● **Task goal**:
Repeat only the stretch of lines below that runs from the line with "intro _ M a hM h" through the line with "1990 / Yang 1989);", unaltered.

━━━━━ Material for this exercise

import Literature.Geometry.Lorentzian.KerrExactRegionFacts
import Literature.Geometry.Lorentzian.KerrRegionIIDiameter
import HarnessLib

/-!
# Discharge of the named fact `KerrBlackHoleBoundedTimeSeparation`

(family `gr`; namespace `Literature.Geometry.Lorentzian`)

The named fact `KerrBlackHoleBoundedTimeSeparation` of `KerrExactRegionFacts.lean` (finite
timelike diameter of Boyer–Lindquist block II of a sub-extremal Kerr black hole, read in the
ingoing Kerr–Schild chart `Kerr.spacetime M a r₋ hM`: `d(p, q) ≤ C(M, a)` whenever `r(p) < r₊`)
is PROVED here: it is the tree theorem `Kerr.lorentzDist_le_of_radius_lt_rPlus`
(`KerrRegionIIDiameter.lean`: `r` is a bounded clock on block II, the reverse Cauchy–Schwarz
speed bound, and the fundamental theorem of calculus along future causal curves), with the
explicit constant `C = √(r₊² + a²) · regionIIClockBound r₋ r₊`.

## References

* B. O'Neill, *The Geometry of Kerr Black Holes*, A K Peters 1995, Ch. 2, §2.5; Ch. 4, §4.2.
  Key `ONeill1995`.
* S. W. Hawking, G. F. R. Ellis, *The large scale structure of space-time*, CUP 1973, §5.6.
  Key `HawkingEllis1973CUP`.
-/

noncomputable section

open scoped ENNReal NNReal

namespace Literature.Geometry.Lorentzian

/-- **Boyer–Lindquist block II of sub-extremal Kerr has finite timelike diameter** — the named
fact `KerrBlackHoleBoundedTimeSeparation` holds: for `|a| < M`, with
`C = √(r₊² + a²) · regionIIClockBound r₋ r₊`, every `p` with `r(p) < r₊` and every `q` of the
chart `{r > r₋}` satisfy `d(p, q) ≤ C` (`Kerr.lorentzDist_le_of_radius_lt_rPlus`).
O'Neill 1995, Ch. 2, §2.5 and Ch. 4, §4.2. [cite: ONeill1995, Ch. 2, §2.5 and Ch. 4, §4.2] -/
theorem KerrBlackHoleBoundedTimeSeparation_holds : KerrBlackHoleBoundedTimeSeparation := by
  intro _ M a hM h
  refine ⟨(Real.sqrt (Kerr.rPlus M a ^ 2 + a ^ 2) *
    Kerr.regionIIClockBound (Kerr.rMinus M a) (Kerr.rPlus M a)).toNNReal, fun p q hp ↦ ?_⟩
  exact Kerr.lorentzDist_le_of_radius_lt_rPlus h hM p q hp

end Literature.Geometry.Lorentzian

end
import Mathlib
import HarnessLib
import Summits.HubbardSuperconductivity.HubbardSuperconductivity.Theses.EnslavedA1g
import Summits.HubbardSuperconductivity.HubbardSuperconductivity.Theorems.EnslavedA1gIdentity
import Literature.MathematicalPhysics.QuantumLattice.HubbardCommutatorBound
import Literature.MathematicalPhysics.QuantumLattice.ApproximateEigenvectorLemmas
import Literature.MathematicalPhysics.QuantumLattice.HubbardWave0LiebProofs

/-!
# Route `EnslavedA1g`, support `A1gSlavingTransfer` (item `stmt-HubbardSuperconductivity-0935`)

ENSLAVEMENT TRANSFER: for every `U > 0`, every doping and every admissible sequence of normalised
`(N_L, S^z = 0)`-sector ground states `ψ_L` of `hubbardTorus 2 L 1 U`, if the on-site pair-field
density `L⁻⁴ ‖P_s ψ_L‖²` tends to `0` along even `L` then so does the extended-`s` density
`L⁻⁴ ‖P_{s'} ψ_L‖²` (`a1gSlavingTransfer_proof`).

The proof given here is SHORTER than the route's sketch (no upper sandwich, no pair-chemical-
potential window, no Koma–Tasaki double commutator): it needs only

* the enslaved-A1g identity `2 P_{s'} = H P_s - P_s H + U P_s` (`L ≥ 3`), landed as
  `enslavedA1gIdentity_proof` (Zhang 1990 / Yang 1989);
* the eigenvalue equation `H ψ = E ψ` of a sector ground state and `H = Hᴴ`;
* a SINGLE-commutator locality bound `‖[H, P_{s'}]‖ ≤ K · L²` (the tree's volume-independent
  `‖[H, c_{xσ}]‖ ≤ 18 (2 + |U|)`, `norm_commutator_hubbardTorusWith_annihilation_le`, summed over
  the `5 L²` bond terms of the pair field).

Indeed, with `a = P_{s'}ψ`, `b = P_sψ`: `2a = (H - E + U) b`, so
`2‖a‖² = ⟨a, (H - E) b⟩ + U⟨a, b⟩ = ⟨(H - E) a, b⟩ + U⟨a, b⟩ = ⟨[H, P_{s'}]ψ, b⟩ + U⟨a, b⟩`, whence
`2‖a‖² ≤ K L² ‖b‖ + |U| ‖a‖ ‖b‖ ≤ K L² ‖b‖ + ‖a‖² + U² ‖b‖² / 4`; in densities `x = ‖a‖²/L⁴`,
`y = ‖b‖²/L⁴` this reads `x ≤ K √y + U² y / 4`, and `y → 0` forces `x → 0`.

Sources: S.-C. Zhang, PRL 65 (1990) 120; C. N. Yang, PRL 63 (1989) 2144; G.-S. Tian, J. Phys. A 27
(1994) 6677 (the commutator/Schwarz-inequality method relating on-site and extended-s pairing order);
M. B. Hastings, T. Koma, CMP 265 (2006) 781, App. A (locality of commutators with local terms).
-/

noncomputable section

namespace Summit.HubbardSuperconductivity.EnslavedA1g

open Matrix Finset
open scoped Matrix.Norms.L2Operator ComplexOrder
open Literature.Probability.LatticeModels Literature.MathematicalPhysics.QuantumLattice
open Summit.HubbardSuperconductivity.HubbardSuperconductivity.Theses.EnslavedA1g

/-! ### Linear algebra: the slaving inequality for an eigenvector -/

section LinearAlgebra

variable {n : Type*} [Fintype n] [DecidableEq n]

omit [DecidableEq n] in
/-- `Re ⟨ψ, Pᴴ P ψ⟩ = ‖P ψ‖₂²`. [folklore] -/
theorem re_star_dotProduct_conjTranspose_mul_self_mulVec (P : Matrix n n ℂ) (ψ : n → ℂ) :
    (star ψ ⬝ᵥ ((Pᴴ * P) *ᵥ ψ)).re = eucNorm (P *ᵥ ψ) ^ 2 := by
  rw [← mulVec_mulVec, dotProduct_mulVec, ← star_mulVec, star_dotProduct_self_eq_eucNorm_sq,
    Complex.ofReal_re]

omit [DecidableEq n] in
/-- For a Hermitian `H`: `⟨a, H b⟩ = ⟨H a, b⟩` in the `dotProduct` language. [folklore] -/
theorem star_dotProduct_mulVec_of_isHermitian {H : Matrix n n ℂ} (hH : H.IsHermitian) (a b : n → ℂ) :
    star a ⬝ᵥ (H *ᵥ b) = star (H *ᵥ a) ⬝ᵥ b := by
  rw [dotProduct_mulVec, star_mulVec, hH.eq]

/-- **The slaving inequality.** If `2 • Pe = H Ps - Ps H + U • Ps` with `H` Hermitian and
`H ψ = E ψ` (`E` real, `ψ` a unit vector), then
`2 ‖Pe ψ‖² ≤ ‖H Pe - Pe H‖ · ‖Ps ψ‖ + |U| · ‖Pe ψ‖ · ‖Ps ψ‖`:
`2‖a‖² = ⟨[H, Pe]ψ, b⟩ + U⟨a, b⟩` for `a = Pe ψ`, `b = Ps ψ`. Tian, J. Phys. A 27 (1994) 6677
(commutator method); Zhang, PRL 65 (1990) 120. [folklore] -/
theorem two_mul_eucNorm_sq_le_of_slaving {H Ps Pe : Matrix n n ℂ} (hH : H.IsHermitian) {U E : ℝ}
    (hId : (2 : ℂ) • Pe = H * Ps - Ps * H + (U : ℂ) • Ps) {ψ : n → ℂ} (hψ1 : star ψ ⬝ᵥ ψ = 1)
    (hHψ : H *ᵥ ψ = (E : ℂ) • ψ) :
    2 * eucNorm (Pe *ᵥ ψ) ^ 2 ≤
      ‖H * Pe - Pe * H‖ * eucNorm (Ps *ᵥ ψ) + |U| * eucNorm (Pe *ᵥ ψ) * eucNorm (Ps *ᵥ ψ) := by
  set a : n → ℂ := Pe *ᵥ ψ with ha
  set b : n → ℂ := Ps *ᵥ ψ with hb
  set C : Matrix n n ℂ := H * Pe - Pe * H with hC
  -- `2a = H b - E b + U b`
  have h2a : (2 : ℂ) • a = H *ᵥ b - (E : ℂ) • b + (U : ℂ) • b := by
    have h := congrArg (fun M : Matrix n n ℂ => M *ᵥ ψ) hId
    simp only [smul_mulVec, add_mulVec, sub_mulVec, ← mulVec_mulVec, hHψ, mulVec_smul] at h
    rw [ha, hb, h]
  -- `H a = C ψ + E a`
  have hHa : H *ᵥ a = C *ᵥ ψ + (E : ℂ) • a := by
    rw [hC, sub_mulVec, ← mulVec_mulVec, ← mulVec_mulVec, hHψ, mulVec_smul, ha, sub_add_cancel]
  -- the identity `2⟨a,a⟩ = ⟨Cψ, b⟩ + U⟨a, b⟩`
  have hkey : (2 : ℂ) * (star a ⬝ᵥ a) = star (C *ᵥ ψ) ⬝ᵥ b + (U : ℂ) * (star a ⬝ᵥ b) := by
    have h1 : star a ⬝ᵥ ((2 : ℂ) • a) = (2 : ℂ) * (star a ⬝ᵥ a) := by
      rw [dotProduct_smul, smul_eq_mul]
    rw [← h1, h2a, dotProduct_add, dotProduct_sub, dotProduct_smul, dotProduct_smul,
      star_dotProduct_mulVec_of_isHermitian hH, hHa, star_add, star_smul, add_dotProduct,
      smul_dotProduct, Complex.star_def, Complex.conj_ofReal]
    simp only [smul_eq_mul]
    ring
  -- norms
  have hA : star a ⬝ᵥ a = ((eucNorm a ^ 2 : ℝ) : ℂ) := star_dotProduct_self_eq_eucNorm_sq a
  have hlhs : ‖(2 : ℂ) * (star a ⬝ᵥ a)‖ = 2 * eucNorm a ^ 2 := by
    rw [hA, norm_mul, Complex.norm_ofNat, Complex.norm_real, Real.norm_eq_abs,
      abs_of_nonneg (sq_nonneg _)]
  have h1 : ‖star (C *ᵥ ψ) ⬝ᵥ b‖ ≤ ‖C‖ * eucNorm b := by
    refine (norm_star_dotProduct_le _ _).trans ?_
    have hCψ : eucNorm (C *ᵥ ψ) ≤ ‖C‖ := by
      have h := eucNorm_mulVec_le C ψ
      rwa [eucNorm_eq_one hψ1, mul_one] at h
    exact mul_le_mul_of_nonneg_right hCψ (eucNorm_nonneg _)
  have h2 : ‖(U : ℂ) * (star a ⬝ᵥ b)‖ ≤ |U| * eucNorm a * eucNorm b := by
    rw [norm_mul, Complex.norm_real, Real.norm_eq_abs, mul_assoc]
    exact mul_le_mul_of_nonneg_left (norm_star_dotProduct_le _ _) (abs_nonneg _)
  calc 2 * eucNorm a ^ 2 = ‖(2 : ℂ) * (star a ⬝ᵥ a)‖ := hlhs.symm
    _ = ‖star (C *ᵥ ψ) ⬝ᵥ b + (U : ℂ) * (star a ⬝ᵥ b)‖ := by rw [hkey]
    _ ≤ ‖star (C *ᵥ ψ) ⬝ᵥ b‖ + ‖(U : ℂ) * (star a ⬝ᵥ b)‖ := norm_add_le _ _
    _ ≤ ‖C‖ * eucNorm b + |U| * eucNorm a * eucNorm b := add_le_add h1 h2

/-- AM–GM step: `2x² ≤ K B + V x B` implies `x² ≤ K B + V² B² / 4`. [folklore] -/
theorem sq_le_of_two_mul_sq_le {x B K V : ℝ} (h : 2 * x ^ 2 ≤ K * B + V * x * B) :
    x ^ 2 ≤ K * B + V ^ 2 * B ^ 2 / 4 := by
  nlinarith [sq_nonneg (x - V * B / 2)]

end LinearAlgebra

/-! ### Locality: `‖[H, Δ_g]‖ = O(L²)` -/

section Commutator

/-- `[H, ab] = [H, a] b + a [H, b]`. [folklore] -/
theorem commutator_mul_derivation {R : Type*} [Ring R] (H a b : R) :
    H * (a * b) - a * b * H = (H * a - a * H) * b + a * (H * b - b * H) := by
  noncomm_ring

/-- `‖[H, A - B]‖ ≤ ‖[H, A]‖ + ‖[H, B]‖`. [folklore] -/
theorem norm_commutator_sub_le {R : Type*} [NormedRing R] (H A B : R) :
    ‖H * (A - B) - (A - B) * H‖ ≤ ‖H * A - A * H‖ + ‖H * B - B * H‖ := by
  calc ‖H * (A - B) - (A - B) * H‖ = ‖(H * A - A * H) - (H * B - B * H)‖ := by
        congr 1; noncomm_ring
    _ ≤ _ := norm_sub_le _ _

/-- `[H, c • A] = c • [H, A]`. [folklore] -/
theorem commutator_smul {R : Type*} [Ring R] [Algebra ℂ R] (c : ℂ) (H A : R) :
    H * (c • A) - c • A * H = c • (H * A - A * H) := by
  rw [mul_smul_comm, smul_mul_assoc, smul_sub]

/-- `[H, Σ f] = Σ [H, f]`. [folklore] -/
theorem commutator_sum {R : Type*} [Ring R] {ι : Type*} (s : Finset ι) (H : R) (f : ι → R) :
    H * (∑ i ∈ s, f i) - (∑ i ∈ s, f i) * H = ∑ i ∈ s, (H * f i - f i * H) := by
  rw [Finset.mul_sum, Finset.sum_mul, ← Finset.sum_sub_distrib]

variable {L : ℕ} [NeZero L]

/-- `‖[H(1,U), c_{vσ}]‖ ≤ 18 (2 + |U|)` on the torus `(ℤ/Lℤ)²`, uniformly in `L` (the `μ = 0` case
of the tree's `norm_commutator_hubbardTorusWith_annihilation_le`). Hastings–Koma, CMP 265 (2006)
781, App. A. [folklore] -/
theorem norm_commutator_hubbardTorus_annihilation_le (U : ℝ) (v : FermionTorus 2 L) (σ : Fin 2) :
    ‖hubbardTorus 2 L 1 U * annihilation (orb v σ) - annihilation (orb v σ) * hubbardTorus 2 L 1 U‖ ≤
      18 * (2 + |U|) := by
  have h := norm_commutator_hubbardTorusWith_annihilation_le U 0 L v σ
  rw [hubbardTorusWith_zero, abs_zero, mul_zero, add_zero] at h
  exact h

━━━━━━━━━━

● **Exercise response**:
  intro _ M a hM h
  refine ⟨(Real.sqrt (Kerr.rPlus M a ^ 2 + a ^ 2) *
    Kerr.regionIIClockBound (Kerr.rMinus M a) (Kerr.rPlus M a)).toNNReal, fun p q hp ↦ ?_⟩
  exact Kerr.lorentzDist_le_of_radius_lt_rPlus h hM p q hp

end Literature.Geometry.Lorentzian

end
import Mathlib
import HarnessLib
import Summits.HubbardSuperconductivity.HubbardSuperconductivity.Theses.EnslavedA1g
import Summits.HubbardSuperconductivity.HubbardSuperconductivity.Theorems.EnslavedA1gIdentity
import Literature.MathematicalPhysics.QuantumLattice.HubbardCommutatorBound
import Literature.MathematicalPhysics.QuantumLattice.ApproximateEigenvectorLemmas
import Literature.MathematicalPhysics.QuantumLattice.HubbardWave0LiebProofs

/-!
# Route `EnslavedA1g`, support `A1gSlavingTransfer` (item `stmt-HubbardSuperconductivity-0935`)

ENSLAVEMENT TRANSFER: for every `U > 0`, every doping and every admissible sequence of normalised
`(N_L, S^z = 0)`-sector ground states `ψ_L` of `hubbardTorus 2 L 1 U`, if the on-site pair-field
density `L⁻⁴ ‖P_s ψ_L‖²` tends to `0` along even `L` then so does the extended-`s` density
`L⁻⁴ ‖P_{s'} ψ_L‖²` (`a1gSlavingTransfer_proof`).

The proof given here is SHORTER than the route's sketch (no upper sandwich, no pair-chemical-
potential window, no Koma–Tasaki double commutator): it needs only

* the enslaved-A1g identity `2 P_{s'} = H P_s - P_s H + U P_s` (`L ≥ 3`), landed as
  `enslavedA1gIdentity_proof` (Zhang 1990 / Yang 1989);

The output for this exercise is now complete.